Teilweise stellen die Länder aber auch kaum mehr Lehrer ein. Das bedeutet, junge Lehrer müssen lange Fahrzeiten in Kauf nehmen, in ein anderes Bundesland ziehen, obwohl sie ihren Lebensmittelpunkt doch woanders haben und müssen teilweise hohe Kosten in Kauf nehmen. Aber ob der Lehrermangel nun direkt an Unterbezahlung liegt, weiß ich nicht. Man muss ja nicht mal altruistisch veranlagt sein, um den Job zu machen.

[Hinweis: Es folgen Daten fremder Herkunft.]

import Literature.MathematicalPhysics.QuantumFieldTheory.Balaban1983to89.B3Sect3VectorSelfEnergy
import Literature.MathematicalPhysics.QuantumFieldTheory.Balaban1983to89.B3Ineq314Cubes

/-!
# `Balaban1983to89.B3Ineq326LastBracket` — T. Bałaban, *(Higgs)₂,₃ quantum fields in a finite volume. III. Renormalization*,
# Commun. Math. Phys. **88** (1983) 411–445 [Balaban1983Higgs3], p. 440 [PDF 30]: the sentence after **(3.26)** on its LAST CURLY
# BRACKET — *"The expressions in the last curly bracket above are the generalized expressions of the same form as in (3.11), they
# have positive degree −d+3+α and can be analyzed as in (3.13), (3.14), and Proposition 2.2 can be applied."* — the (3.13)/(3.14)-type
# estimates of that bracket PROVED on the TORUS objects of record (r15's `B3Sect3VectorSelfEnergy.curly2`), in the pointwise and in the
# printed cube-localized forms, plus (3.26) on the torus with the printed Taylor data (FILE 1 of 2; FILE 2 `B3Ineq326LastBracketLattice`
# = the same on the print's carrier `ηℤ^{d+1}` for p39's `B3Eq326ZeroLattice.curly2Z`, kernel hypotheses discharged for the pieces of `G_k(0)`)

statement-level skeleton of published theorems with citation tags; proofs where landed; nothing here is a claim about the Yang–Mills mass gap

PDF held: `paper:balaban1983-higgs-2-3-quantum-fields-finite-volume` (journal page = PDF page + 410); p. 440 [PDF 30] read first-hand on
the ×2 render `run/shared/lean/pub/pub-balaban/b2b-balaban-ref1/pages/1983-cmp88-higgs23-III/1983-cmp88-higgs23-III-p030-x2.png` (the
text layer garbles (3.26)); p. 436 [PDF 26] ((3.13)/(3.14)) via p26's transcript in `B3Ineq313Lattice`.

CITATION HEADER (lean-in-tree rule).  Part of the lit-balaban TYPED SKELETON (HOME `run/shared/lean/pub/lit-balaban/`), PHASE 2, seat p32
gen 30 (unit `lit-balaban-p32`; free-target protocol G.5-34(d); TAKING line HOME/STATUS.md 2026-08-23T01:59:30Z): member **(δ)** of the
fold owner r15's head residual of SKELETON row **B3.Eq3.25-3.32** (`lit-balaban-r15/B3-CLOSURE.md` v1.21 §5 item 15, HOME/STATUS
2026-08-23T01:36Z: *"(δ) p. 440's sentence on the LAST curly bracket («generalized expressions of the same form as in (3.11), positive
degree −d+3+α, analyzed as in (3.13), (3.14), Prop. 2.2») — a (3.13)/(3.14)-type bound for the |x′−x|^{1+α}-weighted two-propagator
kernel with the Hölder quotient of ∂^ηg′A′"*).  The owner's question of 01:36Z whether p26's `B3Ineq313Lattice.term312Z`/
`abs_term312Z_le_local` instantiate this bracket is answered NO here: `term312Z` carries the scalar kernel `coeff39Z`
(`Σ_ν(∂_νG_{(j)}∂*_ν)(x,x′)·g(x)G_{(j′)}(x,x′)g′(x′)`) and the remainder of `φ′`, whereas the (3.26) bracket carries the kernels
`−(G_{(j)}∂*_{μ′})(x,x′)(G_{(j′)}∂*_μ)(x′,x) + G_{(j)}(x,x′)(∂_{μ′}G_{(j′)}∂*_μ)(x′,x)` (r15's `kerC = −kerA + kerB`) and the remainder of
the function `g′A′_{μ′}` (the localization `g′` INSIDE the differentiated leg), with `tr q²` a scalar — hence this TWIN of p20's
`B3Ineq313Pointwise`/`B3Ineq314Local`/`B3Ineq314Cubes` §3 pattern for r15's (3.26) objects, proved by the same mechanism (p20's
`exp_mul_weight_le`/`exp_mul_weight_le_local`/`sum_sum_le_cubes`/`norm_remFwd_le` — all BY NAME; nothing of another seat is modified
or restated).  The `ηℤ^{d+1}` half ((δ) on the print's carrier, for p39 g17's `B3Eq326ZeroLattice` vocabulary filed as p349037 while this
file was written — same kernels `kerCZ`/`curly2Z`, so NO second vocabulary is declared by this seat) is FILE 2 `B3Ineq326LastBracketLattice`.

THE PRINTED TEXT (verbatim from the render, p. 440; `d` = the print's dimension).  The last curly bracket of (3.26):
*"+ { Σ_{x,x′} η^{2d} Σ_{μ,μ′=1}^d g(x)A_μ(x) tr q²[ −(G^η_{(j)}(0)∂^{η*}_{μ′})(x,x′)(G^η_{(j′)}(0)∂^{η*}_μ)(x′,x)|x′−x|^{1+α}
+ G^η_{(j)}(0;x,x′)(∂^η_{μ′}G^η_{(j′)}(0)∂^{η*}_μ)(x′,x)|x′−x|^{1+α} ] · Σ_{b⊂Γ_{x,x′}} (η|b_−−x|^α/|x′−x|^{1+α})
((∂^ηg′A′_{μ′})(b) − (∂^ηg′A′_{μ′})((b)_x))/|b_−−x|^α },  (3.26)  where A, A′ are external vector field legs. The expressions in the last
curly bracket above are the generalized expressions of the same form as in (3.11), they have positive degree −d+3+α and can be analyzed as
in (3.13), (3.14), and Proposition 2.2 can be applied."*  ((3.13)/(3.14), p. 436, verbatim in `B3Ineq313Lattice`'s module docstring.)

WHAT IS REPRODUCED, and how (kind «one-scale analytic inequality, ≤ 1 printed page», G.2(c); every theorem proved).
* §1 ON THE TORUS `T^{(j)}_η`, for r15's objects BY NAME (`curly2 η τ Gj Gj' g A R = pairSum η (kerC η τ Gj Gj') g A R`, `kerA`, `kerB`,
  `kerC`, `dAdjKernel`, `d2Kernel`): `abs_kerC_le` (the combined kernel under the (2.10)-type bounds on `G_{(j)}∂*`, `G_{(j′)}∂*`,
  `G_{(j)}`, `∂G_{(j′)}∂*`: `|kerC| ≤ |τ|(C₁C₂s^{1−d}s′^{1−d} + C₃C₄s^{2−d}s′^{−d})e^{−δu/s}e^{−δu/s′}`, `u = η|x−x′|₁`);
  **`abs_curly2_le`** = the (3.13)-type bound: with `|g| ≤ 1` and the remainder bound `|R_{μ′}(x,x′)| ≤ H·u·u^α` (the shape delivered by
  p20's `B3Taylor310Remainder.norm_remFwd_le` for the forward Taylor remainder of `g′A′_{μ′}` under `HolderDeriv`, or by FILE A's
  `norm_rem_le`), `|curly2| ≤ d|τ|(C₁C₂s^{1−d}s′^{1−d} + C₃C₄s^{2−d}s′^{−d})H(2/δ+8/δ²)(m·m^α)Σ_{x,x′}η^{2d}(Σ_μ|A_μ(x)|)e^{−½δu/s}e^{−½δu/s′}`,
  `m = min(s,s′)`; **`abs_curly2_le_local`** = the (3.14)-type bound (remainder bound localized around the second leg `x″` of the
  propagator carrying `A′`, `max(s,s′) ≤ s″`: the extra factor `e^{−½δη|x−x″|₁/s″}`); **`abs_curly2_le_cubes`** /
  **`abs_curly2_le_local_cubes`** = the printed cube-localized forms (p20's `sum_sum_le_cubes`); **`eq326_taylorFwd`** = r15's `eq326`
  with the printed Taylor data supplied by p20's `B3Taylor310Remainder.taylor310_fwd` (displacement `disp`, derivative `pdiff`, remainder
  `remFwd` of `g′A′_{μ′}`) — (3.26) on the torus with NO hypothesis; `abs_curly2_remFwd_le` = the bound for that remainder under p20's
  `HolderDeriv` (`norm_remFwd_le`).
HONEST SCOPE / DECLARED DIVERGENCES (F7).  (i) As p20's torus files: zero background, `|x − x′|` = `η·Site.tdist` (`ℓ¹`, lattice steps;
`Setup` DIVERGENCE F2), `|g| ≤ 1` a hypothesis, `tr q²` an arbitrary real `τ` (r15's convention), the vector legs `A`, `A′` real-valued per
component (r15's `VecField P j ℝ`).  (ii) The remainder `R` is DATA with a bound hypothesis, exactly as r15's `eq326` takes it (T3 of
`B3Sect3VectorSelfEnergy`: the printed `|x′−x|^{1+α}` inserted and divided is not performed); the specialization `abs_curly2_remFwd_le` takes the
forward Taylor remainder of `g′A′_{μ′}` under a GLOBAL Hölder hypothesis on `∂^η(g′A′_{μ′})` — the product-rule step splitting that hypothesis
into one on `g′` (p. 420 smooth localizations) and one on `A′` is NOT performed here.  (iii) The four (2.10)-type kernel bounds are HYPOTHESES
in this file (rows B3.Eq2.10/2.11; they are DISCHARGED for the pieces of `G_k(0)` on `ηℤ^{d+1}` in FILE 2).  (iv) Constants explicit; `d ≥ 1`
arbitrary (`P.d`); cube sides arbitrary `M ≥ 1` (print: `M = L^{j₁}`).  (v) The degree count «positive degree −d+3+α» and «Proposition 2.2
can be applied» are NOT formalized here (rows B3.Eq2.13-2.14 / B3.Prop2.2); this file is the analytic (3.13)/(3.14) step only.  Theorems only
(no definition, no Literature fact minted, no `sorry`); standard axioms.  Value = one located member of row B3.Eq3.25-3.32, NOT summit
progress.
Unit `lit-balaban-p32` (Phase-2 proof seat p32, gen 30); HOME `run/shared/lean/pub/lit-balaban/` (row B3.Eq3.25-3.32, FILED.md, STATUS.md),
2026-08-23.
-/

open scoped BigOperators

Ich stelle mir vor, dass Grundschullehrer echt unterbezahlt sind, aber bei so manchem Realschullehrer oder Gymnasiallehrer frage ich mich echt, ob das Problem nicht am Menschen selbst liegt. Trotzdem denke ich, dass der Stress, der Druck und der Umgang mit komischen Menschen eher ein Grund für einen Lehrermangel ist. Dazu kommen halt noch Überstunden, Druck von seitens des Arbeitgebers, ständige Verfügbarkeit, Nebentätigkeiten für lau während der Freizeit, lange Fahrtzeiten und weitere Faktoren, die den Beruf teilweise schwierig machen.
Es gibt da Riesenunterschiede zwischen Lehrern, die neu anfangen und sich viel Mühe geben und dauernd das Kultusministerium im Nacken haben und Lehrern, die schon lange dabei sind und nur wegen ihrer Berufsjahre und nicht wegen ihres Engagements Studiendirektor sind. Als Gymnasiallehrer verdient man nach einigen Jahren recht gut. Ich habe einige in der Verwandtschaft, vor allen Dingen bekommen sie eine gute Pension.

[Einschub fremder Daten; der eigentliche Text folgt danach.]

import Literature.Probability.Distributions.GaussianShiftHiding
import Literature.Probability.Distributions.PseudoGaussianSamplerTV
import Literature.Probability.Distributions.IndepProductLawMeasure
import Literature.Probability.Distributions.IndepProductLawDistance
import HarnessLib

/-!
# The rounded Gaussian on `ℤⁿ` is a product of rounded one-dimensional Gaussians; the sampler vector is close to it

Topic `Probability/Distributions`, bridge between `GaussianShiftHiding.lean` (`roundedGaussian n σ`:
the law of `round(σ g)`, `g ∼ N(0, Iₙ)` the standard Gaussian of `EuclideanSpace ℝ (Fin n)`, the
perturbation law of the first component of Peikert's `GapSVP → LWE` reduction as analysed in
`Cryptography/PeikertPerturbation.lean`, pqc.S20), `PseudoGaussianSamplerTV.lean` (`gaussBoxPMF b`:
the law of `round(2ᵇ x)`, `x ∼ 𝒩(0, ½)`, and `PGParams.lawPMF`, the exact law of the coin-driven
sampler, with `Δ(ℓ', ℓ_b) ≤ (F - 1) + 2e^{-(R - h/2)²}`) and the product laws `indepLaw`
(`IndepProductLaw*.lean`). Everything here is PROVED (theorems only).

* `roundedGaussianMeasure_eq_pi_map`, **`roundedGaussianMeasure_eq_pi`** — the coordinates of
  `round(σ g)` are INDEPENDENT with the law of `round(σ t)`, `t ∼ 𝒩(0, 1)` (Mathlib's
  `map_pi_eq_stdGaussian`: the standard Gaussian of `EuclideanSpace ℝ (Fin n)` is the image of
  `⨂ 𝒩(0,1)` under `toLp`, then `Measure.pi_map_pi`);
* `map_round_mul_gaussianReal_eq_gaussBoxMeasure` — at `σ = 2ᵇ/√2` the one-dimensional law is `ℓ_b`
  (`t/√2 ∼ 𝒩(0, ½)`);
* **`roundedGaussian_eq_indepLaw_gaussBoxPMF`** — `roundedGaussian n (2ᵇ/√2) = ⨂ⁿ ℓ_b` as `PMF`s;
* **`tvDist_indepLaw_lawPMF_roundedGaussian_le`** — the vector of `n` independent sampler outputs is
  within statistical distance `n · ((F - 1) + 2e^{-(R - h/2)²})` of `roundedGaussian n (2ᵇ/√2)`
  (`tvDist_indepLaw_le`).

## References

* W. Feller, *An Introduction to Probability Theory and Its Applications II*, 2nd ed., Wiley 1971,
  III.4 (the multivariate normal: independent coordinates in an orthonormal frame) [folklore].
* O. Goldreich, *Foundations of Cryptography I*, CUP 2001, §3.2.3 (statistical distance of
  independent products, hybrid argument) [Goldreich2001].
-/

noncomputable section

namespace Literature.Probability.Distributions

open MeasureTheory ProbabilityTheory Real
open scoped NNReal ENNReal

variable (n : ℕ)

/-! ### The coordinates of the rounded Gaussian are independent -/

/-- `round(σ g)` in canonical coordinates: the image of `⨂ 𝒩(0,1)` under `x ↦ (round(σ xᵢ))ᵢ`.
[folklore] -/
theorem roundedGaussianMeasure_eq_pi_map (σ : ℝ) :
    roundedGaussianMeasure n σ =
      (Measure.pi fun _ : Fin n => gaussianReal 0 1).map fun x i => round (σ * x i) := by
  unfold roundedGaussianMeasure
  rw [← map_pi_eq_stdGaussian (ι := Fin n),
    Measure.map_map (measurable_const_smul σ) (WithLp.measurable_toLp 2 (Fin n → ℝ)),
    Measure.map_map (measurable_roundVec n) ((measurable_const_smul σ).comp
      (WithLp.measurable_toLp 2 (Fin n → ℝ)))]
  congr 1

/-- **The coordinates of `round(σ g)` are independent**, each with the law of `round(σ t)`,
`t ∼ 𝒩(0, 1)`. [folklore] -/
theorem roundedGaussianMeasure_eq_pi (σ : ℝ) :
    roundedGaussianMeasure n σ =
      Measure.pi fun _ : Fin n => (gaussianReal 0 1).map fun t : ℝ => round (σ * t) := by
  have hmeas : Measurable fun t : ℝ => round (σ * t) := by
    have h : (fun t : ℝ => round (σ * t)) = fun t => ⌊σ * t + 1 / 2⌋ := by
      funext t; exact round_eq _
    rw [h]
    exact Int.measurable_floor.comp ((measurable_const.mul measurable_id).add_const _)
  rw [roundedGaussianMeasure_eq_pi_map]
  exact Measure.pi_map_pi fun _ => hmeas.aemeasurable

/-! ### At `σ = 2ᵇ/√2` the coordinate law is `ℓ_b` -/

/-- `𝒩(0, ½)` is `𝒩(0, 1)` scaled by `1/√2`. [folklore] -/
theorem gaussianReal_half_eq_map :
    gaussianReal 0 (1 / 2 : ℝ≥0) = (gaussianReal 0 1).map fun t : ℝ => (Real.sqrt 2)⁻¹ * t := by
  rw [gaussianReal_map_const_mul]
  congr 1
  · simp
  · ext
    push_cast
    rw [mul_one, inv_pow, Real.sq_sqrt (by norm_num)]
    norm_num

/-- **The law of `round(2ᵇ t/√2)`, `t ∼ 𝒩(0,1)`, is `ℓ_b`** (`gaussBoxMeasure b`, the law of
`round(2ᵇ x)`, `x ∼ 𝒩(0, ½)`). [folklore] -/
theorem map_round_mul_gaussianReal_eq_gaussBoxMeasure (b : ℕ) :
    (gaussianReal 0 1).map (fun t : ℝ => round ((2 : ℝ) ^ b / Real.sqrt 2 * t)) = gaussBoxMeasure b := by
  have hmeas : Measurable fun t : ℝ => (Real.sqrt 2)⁻¹ * t := measurable_const.mul measurable_id
  rw [gaussBoxMeasure, gaussianReal_half_eq_map, Measure.map_map (measurable_round_two_pow_mul b) hmeas]
  congr 1
  funext t
  simp only [Function.comp_apply]
  congr 1
  rw [div_eq_mul_inv]
  ring

/-- **`roundedGaussian n (2ᵇ/√2)` is the independent product of `n` copies of `ℓ_b`.** [folklore] -/
theorem roundedGaussian_eq_indepLaw_gaussBoxPMF (b : ℕ) :
    roundedGaussian n ((2 : ℝ) ^ b / Real.sqrt 2) = indepLaw n fun _ => gaussBoxPMF b := by
  apply PMF.toMeasure_injective
  rw [toMeasure_indepLaw, roundedGaussian, Measure.toPMF_toMeasure, roundedGaussianMeasure_eq_pi]
  congr 1
  funext i
  rw [map_round_mul_gaussianReal_eq_gaussBoxMeasure, gaussBoxPMF, Measure.toPMF_toMeasure]

/-! ### The sampler vector is close to the rounded Gaussian -/

/-- **The vector of `n` independent pseudo-Gaussian samples is statistically close to the rounded
Gaussian `roundedGaussian n (2ᵇ/√2)`**: `Δ ≤ n · ((F - 1) + 2e^{-(R - h/2)²})` with the factor
`F = e^{hR + 2qR² + q}(1 + h)/(1 - p₀^J)` (`PGParams.tvDist_lawPMF_gaussBoxPMF_le`, `k ≥ 1`,
`p₀^J < 1`), by the hybrid argument for independent products (`tvDist_indepLaw_le`). [folklore] -/
theorem tvDist_indepLaw_lawPMF_roundedGaussian_le (P : PGParams) (hk : 1 ≤ P.k) (hJ : P.pNone ^ P.J < 1) :
    (indepLaw n fun _ => P.lawPMF).tvDist (roundedGaussian n ((2 : ℝ) ^ P.b / Real.sqrt 2)) ≤
      n * ((exp (P.h * P.R + 2 * P.q * P.R ^ 2 + P.q) * (1 + P.h) / (1 - P.pNone ^ P.J) - 1) +
        2 * exp (-(P.R - P.h / 2) ^ 2)) := by
  rw [roundedGaussian_eq_indepLaw_gaussBoxPMF]
  refine (tvDist_indepLaw_le n _ _).trans ?_
  rw [Finset.sum_const, Finset.card_univ, Fintype.card_fin, nsmul_eq_mul]
  exact mul_le_mul_of_nonneg_left (P.tvDist_lawPMF_gaussBoxPMF_le hk hJ) (Nat.cast_nonneg n)

end Literature.Probability.Distributions

end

Als Lehrer kann man sich sehr unterschiedlich engagieren, dementsprechend hat man eher viel oder fast gar keine Freizeit. Der Lehrer von meinem Nachhilfeschüler gab seinen Schülern beispielsweise während der Schulschließungszeiten nur Seitenzahlen aus dem Buch an und entsprechende Aufgaben, die er noch nicht einmal individuell korrigierte. Andere machen Zoomsitzungen, auch im Einzelunterricht, drehen Videos und kümmern sich um jeden einzelnen Schüler. Das ist natürlich sehr viel Arbeit.
In meinen Augen können sich verbeamtete Gymnasiallehrer, die schon länger dabei sind, über ihren Verdienst nicht beschweren, vor allen Dingen, weil ja netto mehr dabei herausspringt als bei Angestellten und weil man ja auch die höhere Pension berücksichtigen muss. Ein junger Lehrer hat natürlich viel mehr Stress und weniger Freizeit. Man kann also die verschiedenen Lehrer gar nicht so vergleichen.
Ich glaube nicht, dass man wegen Unterbezahlung kein Lehrer wird. Unterbezahlt sind sie in meinen Augen nicht, wenn man sie mit anderen Akademikern vergleicht. Es kommt auch auf den Familienstand, das Bundesland und die Stadt an. Es gibt ja Familienzuschläge, Kinderzuschläge und Ortszuschläge, die viel ausmachen und die es in der freien Wirtschaft nicht gibt.